How a corgi helped to overcome my prejudices
“She looks like a sausage made of fur, on tiny legs”

I have always been a dog person. Growing up, our family had big dogs—a Bernese mountain dog and a white German shepherd—and I felt comfortable around their calm, steady presence. So when a friend asked us to dog-sit her corgi, Jayja, I said yes without hesitation. I already knew this black-and-white bundle of energy from her previous visits to our apartment. She was lively, playful and endlessly entertaining. The day Jayja arrived, we were prepared. We had removed all of the stuff from the floor that she could possibly destroy or play with. I had arranged to work from home so I would be there, watching the dog.
“She looks like a sausage made of fur, on tiny legs,” my husband said.
What I didn’t tell my friend was about my previous experience with small dogs. Years earlier, while living in the Yukon, a friend’s small dog had bitten my hand. It wasn’t a severe bite, but the incident left me with a lingering sense that I had done something wrong. The invisible wall that grew between me and that dog never came down—I kept my distance, and our relationship forever changed. The experience had coloured my perception of all small dogs: they seemed loud, jumpy and unable to relax or keep their cool. And, also, they seemed to be used as “accessories” for stylish influencers on social media.
On Day 1 with Jayja the corgi, my husband left for work and suddenly I was alone with this furry bundle of energy. At first we played a bit (I threw a ball and she ran after it). Then I went to my office and worked, but Jayja had other plans. She was standing in the hallway and started this high-pitched whining that cut right through my concentration. At first I decided to ignore her and keep working. She would eventually stop, I thought. But that wasn’t the case. She kept whining, and so I gave in because I couldn’t stand the whining anymore. I returned to play ball with her instead of working on a report I had to finish for work.
It was a coincidence that just a few days before that I had interviewed a dog trainer for the newspaper I am working for in Switzerland. The interviewer said, “Dogs are predators.” We discussed children approaching dogs without asking. “When the dog bites them, it is often because they [the children] did not ask.” We expect dogs to sit still in restaurants, with all that noise and movement around them, she explained. Kids running past them, people reaching over to pet them. But a dog is an animal … It’s actually a predator—a wild animal. Or kids running past them. But a dog is an animal, it is actually a predator, a wild animal. I thought about her words while looking at the corgi on my rug, still full of energy. Predator? Not her, I thought. (But what did I know about corgis anyway?)

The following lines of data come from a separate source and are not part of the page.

/-- **The conjugate angle** `(cos, sin) ↦ (cos, −sin)` of the circle. -/
def conjPt (φ : 𝕊¹) : 𝕊¹ :=
  ⟨WithLp.toLp 2 ![(φ : EuclideanSpace ℝ (Fin 2)) 0, -(φ : EuclideanSpace ℝ (Fin 2)) 1], by
    have h1 : ‖(φ : EuclideanSpace ℝ (Fin 2))‖ = 1 := norm_eq_of_mem_sphere φ
    rw [EuclideanSpace.norm_eq, Fin.sum_univ_two] at h1
    rw [mem_sphere_zero_iff_norm, EuclideanSpace.norm_eq, Fin.sum_univ_two]
    simpa using h1⟩

/-- The conjugate of `e^{2πit}` is `e^{−2πit}`. [folklore] -/
theorem conjPt_circlePt (t : ℝ) : conjPt (circlePt t) = circlePt (-t) := by
  apply Subtype.ext
  ext i
  fin_cases i
  · simp [conjPt, circlePt_apply_zero, mul_neg, Real.cos_neg]
  · simp [conjPt, circlePt_apply_one, mul_neg, Real.sin_neg]

/-- Conjugation is continuous. [folklore] -/
theorem continuous_conjPt : Continuous conjPt := by
  refine Continuous.subtype_mk ?_ _
  refine (PiLp.continuous_toLp 2 _).comp (continuous_pi fun i => ?_)
  fin_cases i <;> simp <;> fun_prop

/-- **The image of a Clifford point under the `i`-th attaching map lies in the seam off the cores**
(a boundary point, `‖·‖ = 1`; off the `i`-th core since `|x_λ|² = ½ ≠ 1`, off the others by
disjointness of the attaching maps). [folklore] -/
theorem toFun_cliffordPt_mem_seamOff {h : ι → HandleAttachingMap 3 2 (Base g)}
    (hdisj : Pairwise fun i j => Disjoint (range (h i).toFun) (range (h j).toFun)) (i : ι) (θ φ : 𝕊¹) :
    (h i).toFun (cliffordPt θ φ) ∈ seamOff h := by
  -- adapted from `toFun_cliffordPt_mem_seamOff` (work/stubs/Kas_Design.lean, W3-1)
  refine ⟨(h i).isBoundaryPoint _ (norm_cliffordVec θ φ), ?_⟩
  rw [SetLike.mem_coe, mem_coresComplement]
  intro j hj
  rw [mem_core_iff] at hj
  obtain ⟨y, hy, hyeq⟩ := hj
  by_cases hji : j = i
  · subst hji
    have : y = cliffordPt θ φ := (h j).injective hyeq
    rw [this] at hy
    exact absurd ((lamSq_cliffordVec θ φ).symm.trans hy) (by norm_num)
  · exact Set.disjoint_left.1 (hdisj hji) (mem_range_self y) (hyeq ▸ mem_range_self _)

/-- **The `i`-th LONGITUDE loop** in the seam off the cores: `θ ↦ h̄ᵢ((θ, θ₀)/√2)`, the push-off of
the attaching circle `Kᵢ` along the handle framing `∂/∂x_μ,₁`. -/
def longMap {h : ι → HandleAttachingMap 3 2 (Base g)}
    (hdisj : Pairwise fun i j => Disjoint (range (h i).toFun) (range (h j).toFun)) (i : ι) :
    𝕊¹ → ↥(seamOff h) :=
  fun θ => ⟨(h i).toFun (cliffordPt θ baseAngle), toFun_cliffordPt_mem_seamOff hdisj i θ baseAngle⟩

/-- **The `i`-th MERIDIAN loop** in the seam off the cores: `φ ↦ h̄ᵢ((θ₀, φ)/√2)` — a meridian of
`Kᵢ`, oriented by the handle `h̄ᵢ` (and NOT by `∂ Base g`: see §4). -/
def merMap {h : ι → HandleAttachingMap 3 2 (Base g)}
    (hdisj : Pairwise fun i j => Disjoint (range (h i).toFun) (range (h j).toFun)) (i : ι) :
    𝕊¹ → ↥(seamOff h) :=
  fun φ => ⟨(h i).toFun (cliffordPt baseAngle φ), toFun_cliffordPt_mem_seamOff hdisj i baseAngle φ⟩

/-- The longitude loop is continuous. [folklore] -/
theorem continuous_longMap {h : ι → HandleAttachingMap 3 2 (Base g)}
    (hdisj : Pairwise fun i j => Disjoint (range (h i).toFun) (range (h j).toFun)) (i : ι) :
    Continuous (longMap hdisj i) :=
  Continuous.subtype_mk ((h i).continuous.comp
    (continuous_cliffordPt.comp (continuous_id.prodMk continuous_const))) _

/-- The meridian loop is continuous. [folklore] -/
theorem continuous_merMap {h : ι → HandleAttachingMap 3 2 (Base g)}
    (hdisj : Pairwise fun i j => Disjoint (range (h i).toFun) (range (h j).toFun)) (i : ι) :
    Continuous (merMap hdisj i) :=
  Continuous.subtype_mk ((h i).continuous.comp
    (continuous_cliffordPt.comp (continuous_const.prodMk continuous_id))) _

/-- **The longitude class `ℓᵢ ∈ H₁(seamOff h; ℤ)`** (Hurewicz class of the longitude loop). -/
def longClass {h : ι → HandleAttachingMap 3 2 (Base g)}
    (hdisj : Pairwise fun i j => Disjoint (range (h i).toFun) (range (h j).toFun)) (i : ι) :
    singularHomology ℤ ℤ ↥(seamOff h) 1 :=
  loopClass ℤ ℤ (1 : ℤ) (loopPath (longMap hdisj i) (continuous_longMap hdisj i))

/-- **The meridian class `mᵢ ∈ H₁(seamOff h; ℤ)`** (Hurewicz class of the meridian loop). -/
def merClass {h : ι → HandleAttachingMap 3 2 (Base g)}
    (hdisj : Pairwise fun i j => Disjoint (range (h i).toFun) (range (h j).toFun)) (i : ι) :
    singularHomology ℤ ℤ ↥(seamOff h) 1 :=
  loopClass ℤ ℤ (1 : ℤ) (loopPath (merMap hdisj i) (continuous_merMap hdisj i))

end Loops

/-! ## §2 Reversing a loop negates its Hurewicz class -/

section Classes

/-- **The Hurewicz class of the reversed loop is the opposite class** (`γ · γ⁻¹ ≃ refl`).
[folklore] -/
theorem loopClass_symm {X : Type} [TopologicalSpace X] {x : X} (γ : Path x x) :
    loopClass ℤ ℤ (1 : ℤ) γ.symm = -loopClass ℤ ℤ (1 : ℤ) γ := by
  have h : loopClass ℤ ℤ (1 : ℤ) (γ.trans γ.symm) = 0 := by
    rw [← loopClass_eq_of_homotopic ℤ ℤ (1 : ℤ) ⟨Path.Homotopy.reflTransSymm γ⟩]
    exact loopClass_refl ℤ ℤ (1 : ℤ) x
  rw [loopClass_trans] at h
  exact eq_neg_of_add_eq_zero_right h

/-- **Reversing the parametrisation of a loop negates its Hurewicz class**: for `K : 𝕊¹ → X`,
the unit-period loop of `K ∘ conj` has class `−[K]`. [folklore] -/
theorem loopClass_loopPath_comp_conjPt {X : Type} [TopologicalSpace X] (K : 𝕊¹ → X) (hK : Continuous K) :
    loopClass ℤ ℤ (1 : ℤ) (loopPath (K ∘ conjPt) (hK.comp continuous_conjPt)) =
      -loopClass ℤ ℤ (1 : ℤ) (loopPath K hK) := by
  rw [← loopClass_symm]
  refine loopClass_eq_of_coe_eq ℤ _ _ (funext fun s => ?_)
  show K (conjPt (circlePt s)) = K (circlePt (unitInterval.symm s))
  rw [conjPt_circlePt, unitInterval.coe_symm_eq, sub_eq_neg_add, circlePt_add_one]

end Classes

/-! ## §3 The registered sub-goal: reversing a loop negates its class -/

section SubGoal

/-- **Sub-goal `stub_Kas_loopClass_reverse` of stub `stub_modelsOn_counts`** (line
`modp-braid-orbits`, r9; wave 4, W4-G): for loops `K, K' : 𝕊¹ → X` with `K'(e^{2πit}) = K(e^{−2πit})`
the Hurewicz classes of the unit-period loops satisfy `[K'] = −[K]` in `H₁(X; ℤ)` — the bookkeeping
behind "the mirrored handle has the opposite meridian class" (`…KasMirror.lean`) and behind the
orientation of Kas' meridians in (F′∧G′). [folklore] -/
theorem stub_Kas_loopClass_reverse :
    ∀ (X : Type) [TopologicalSpace X] (K K' : Metric.sphere (0 : EuclideanSpace ℝ (Fin 2)) 1 → X)
      (hK : Continuous K) (hK' : Continuous K'),
      (∀ t : ℝ, K' (Literature.Topology.FourManifolds.circlePt t) =
        K (Literature.Topology.FourManifolds.circlePt (-t))) →
      Literature.AlgebraicTopology.SingularHomology.loopClass ℤ ℤ (1 : ℤ)
          (Literature.Topology.FourManifolds.LefschetzBase.loopPath K' hK') =
        -Literature.AlgebraicTopology.SingularHomology.loopClass ℤ ℤ (1 : ℤ)
          (Literature.Topology.FourManifolds.LefschetzBase.loopPath K hK) := by
  intro X _ K K' hK hK' hKK'
  rw [← loopClass_loopPath_comp_conjPt K hK]
  refine loopClass_eq_of_coe_eq ℤ _ _ (funext fun s => ?_)
  show K' (circlePt s) = K (conjPt (circlePt s))
  rw [hKK', conjPt_circlePt]

end SubGoal

end Summit.SmoothPoincare4.SmoothPoincare4.Theorems.AcyclicBisectionExists.ModpBraidOrbits

end
import Summits.HodgeConjecture.HodgeConjecture.Theorems.F0P3cStCharTSEllInnerAssembly     -- ★ (E8) p852664 (F0P3a-p06): letters `SH n γc eT heT tH m cQ σ hσm hσreg hσR hσpair hσexh hsingH hE0 hE0i` BY SHAPE; brings ★ UP-EVAL `finsum_quot_eq_sum`, ★ (A1′)-E/D currency
import Summits.HodgeConjecture.HodgeConjecture.Theorems.F0P3cStCharTSUpTrAssemblyFold     -- ★ (F2) p852579 (LH10-p01): brings ★ (P2) `…UpTrTransferSide` (`stableOrbitalIntegralRel` currency, the transfer-side fold)
import HarnessLib

/-!
# F0 · P3c · ROAD «UP-TR» (A1″) «UP-TR-FULL», FILE U1 «SLOT TRANSPORT»: the elliptic part of the up-transfer identity WITHOUT local boundedness —
# `Σ_{T′ ∈ Sell} [N_G(T′):T′]⁻¹ ∫_{T′} D_G² · α^G · Φ_G(·, f) = Σ_{T ∈ SH} [N_H(T):T]⁻¹ (m T)⁻¹ ∫_T D_H² · α · Φ^st_H(·, f^H)` from (E0), the slot maps and (P2) AT EACH SLOT
# (Rogawski 1990 §12.5 pp. 182–185, Lemma 12.5.1; §4.3 (4.3.1))

Cell `pub/hodgecm-mathlib`, crux H413 = `stmt-HodgeConjecture-24833` (lane `--supports … --as helper`, count-neutral); seat F0P2-p01 (g25), author lineage of CENSUS (A1″)
`F0/P2/p01/g24/uptr/CENSUS-A1pp.v1.F0P2p01g24.md` (LEAD T14-48 triggers met; LEAD-HANDOFF g15 §6 (iv)).  THEOREMS ONLY (no definition ∕ instance ∕ notation ∕ named fact ∕ `sorry`);
★-only imports; axioms TRIO.

THE MATHEMATICS.  `G = U(Φ₃)(L⁺_v)`, `H_v = U(Φ₂) × U(Φ₁)`, `v` non-split; `α` a stable class function on the `G`-regular elliptic set of `H_v`; `α^G` the up-transfer (UP-DEF, spelled
inline with ABSTRACT closed forms `dG`, `dH` exactly as ★ (A1′)-E ∕ ★ (E8)); `Φ_G(⟦·⟧, f) = classOrbitalIntegral mQv f`, `Φ^st_H(·, f^H) = stableOrbitalIntegralRel ∼_st mHv fH`.
★ (A1′)-E∕F prove `∫_G f α^G = ∫_H f^H α` for the LOCALLY BOUNDED class (`D_H · α` locally bounded) by splitting the `G`-side integrand into its norm-fibre SLOT pieces `(T, i)` —
pieces that are NOT separately integrable under the printed hypotheses (★ (A0)'s design note: «integrals are never split below the torus»).  Here the elliptic part is done
WITHOUT splitting below the torus: (E0) «G-REGROUP» (`hE0`, `hE0i` BY SHAPE, ★ `F0P3cStCharTSEllInnerGRegroupPerT`) rewrites the `G`-side elliptic torus sum of the WHOLE torus
integrand `Ψ = D_G² · α^G · Φ_G(·,f)` as `Σ_{T ∈ SH} [N_H(T):T]⁻¹ (m T)⁻¹ (cQ T)⁻¹ Σ_i ∫_T Ψ(e_i s)`; POINTWISE at a `G`-regular `s ∈ T`, UP-EVAL on the slot transversal `{σ_u s}_u`
(★ `finsum_quot_eq_sum`) and (P2) AT THE SLOT `σ_u s` on the embedding transversal `{e_i s}_i` (`hP2σ` BY SHAPE, ★ `…UpTrTransferSide.sum_weylDiscrThree_mul_upSummand_mul_classOrbitalIntegral_eq`)
give **`Σ_i Ψ(e_i s) = Σ_u F_H(σ_u s)`**, `F_H := D_H² · α · Φ^st_H(·, f^H)` — the `i`-sum and the `u`-sum are exchanged BEFORE integrating, so every cancellation between slots is
respected; then `∫_T F_H ∘ σ_u = ∫_T F_H` (`hσm`: the slot maps preserve `tH T`; `MeasurePreserving.integrable_comp`, `integral_map` — the only integrability used is that of the
GIVEN totals `hIG` on `G`-tori, through (E0)'s transport companion, and `hIH` on `H`-tori), so the weight is `[N_H(T):T]⁻¹ (m T)⁻¹ (cQ T)⁻¹ · cQ T = [N_H(T):T]⁻¹ (m T)⁻¹` = ★ (A1′)-F's `cW T`.

* `ellipticTorusSum_upIntegrand_eq_of_inputs` — the statement above, from its named inputs BY SHAPE (letters = ★ (E8) `innerG_up_eq_two_mul_innerH_of_inputs` token for token where
  they coincide: `dG hdG dH hDHst SH n γc eT heT tH hZ hKH m hclasses Sell μTf cQ σ hσm hσreg hσR hσpair hσexh hnm hsingH hE0 hE0i`; new: `hP2σ`, `hIG`, `hIH` for ONE `α`).
HONEST LABEL: count-neutral helper toward (A1″) (print's general-`α` clause 3 of [Rogawski1990 L. 12.5.1]); closes no organ; the UP-TR block consequent left the organ at ED. 26 on
the LB reading; HC_CM is proved only modulo the printed citations (hLiu418 24832 ∕ h413 24833) until rung 0 closes.

## References
* [Rogawski1990] J. D. Rogawski, *Automorphic Representations of Unitary Groups in Three Variables*, Ann. of Math. Stud. 123 (1990): §12.5 pp. 182–185 (Lemma 12.5.1 and its proof;
  the slots `w ∈ Ω_F(T,G)∖Ω_F(T,H)` p. 184), §4.3 (4.3.1) p. 43, §4.9 p. 55.
* [LanglandsShelstad1987] R. P. Langlands, D. Shelstad, *On the definition of transfer factors*, Math. Ann. 278 (1987), §1.3.
-/

set_option autoImplicit false
-- the mandated namespace has the single-problem summit's repeated segment (`HodgeConjecture.HodgeConjecture`)
set_option linter.dupNamespace false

As I went for a brief walk, strangers would smile and approach us. “Hey, is that a corgi? The queen used to breed them,” one man told me. Another one pointed out that Columbo, in the famous crime show, had one too. Back home and curious, I did some research on corgis and found out that, indeed, Queen Elizabeth II had favoured them, although hers were brown. And that Columbo never owned one: his dog was a basset hound. Isn’t it funny what people associate with dogs and what they think they know about dogs?
But what I discovered was far more interesting than royal trivia. Corgis weren’t just cute companions; they were serious working dogs from Wales—bred for herding cattle. Those short legs and long bodies that made them look so adorable? They were actually perfect for nipping at cattle heels and dodging kicks. I was looking at an athlete, not an accessory.
I had always dismissed small dogs as accessories such as those of influencers on social media. Small dogs did not appear, to me, to be strong enough to survive a Yukon winter or even a winter in Switzerland. But Jayja proved me wrong. She was constantly checking on us, turning her head to make sure we were still there, sleeping on our doorstep to protect us. And those small legs … they could run with surprising speed.
After just two days with Jayja, she had completely changed my mind about small dogs. And our rug was now covered in fur.
I still don’t know why that dog in the Yukon bit me, and I probably never will. But does it really matter? After all, as the dog trainer reminded me, every dog is a predator at heart and has a wild side in them. The difference isn’t in their size—it’s in understanding and respecting what they are.
Jayja, the “corgi-sausage,” taught me that prejudice often comes from a single bad experience. Wisdom, on the other hand, comes from being open to new experiences.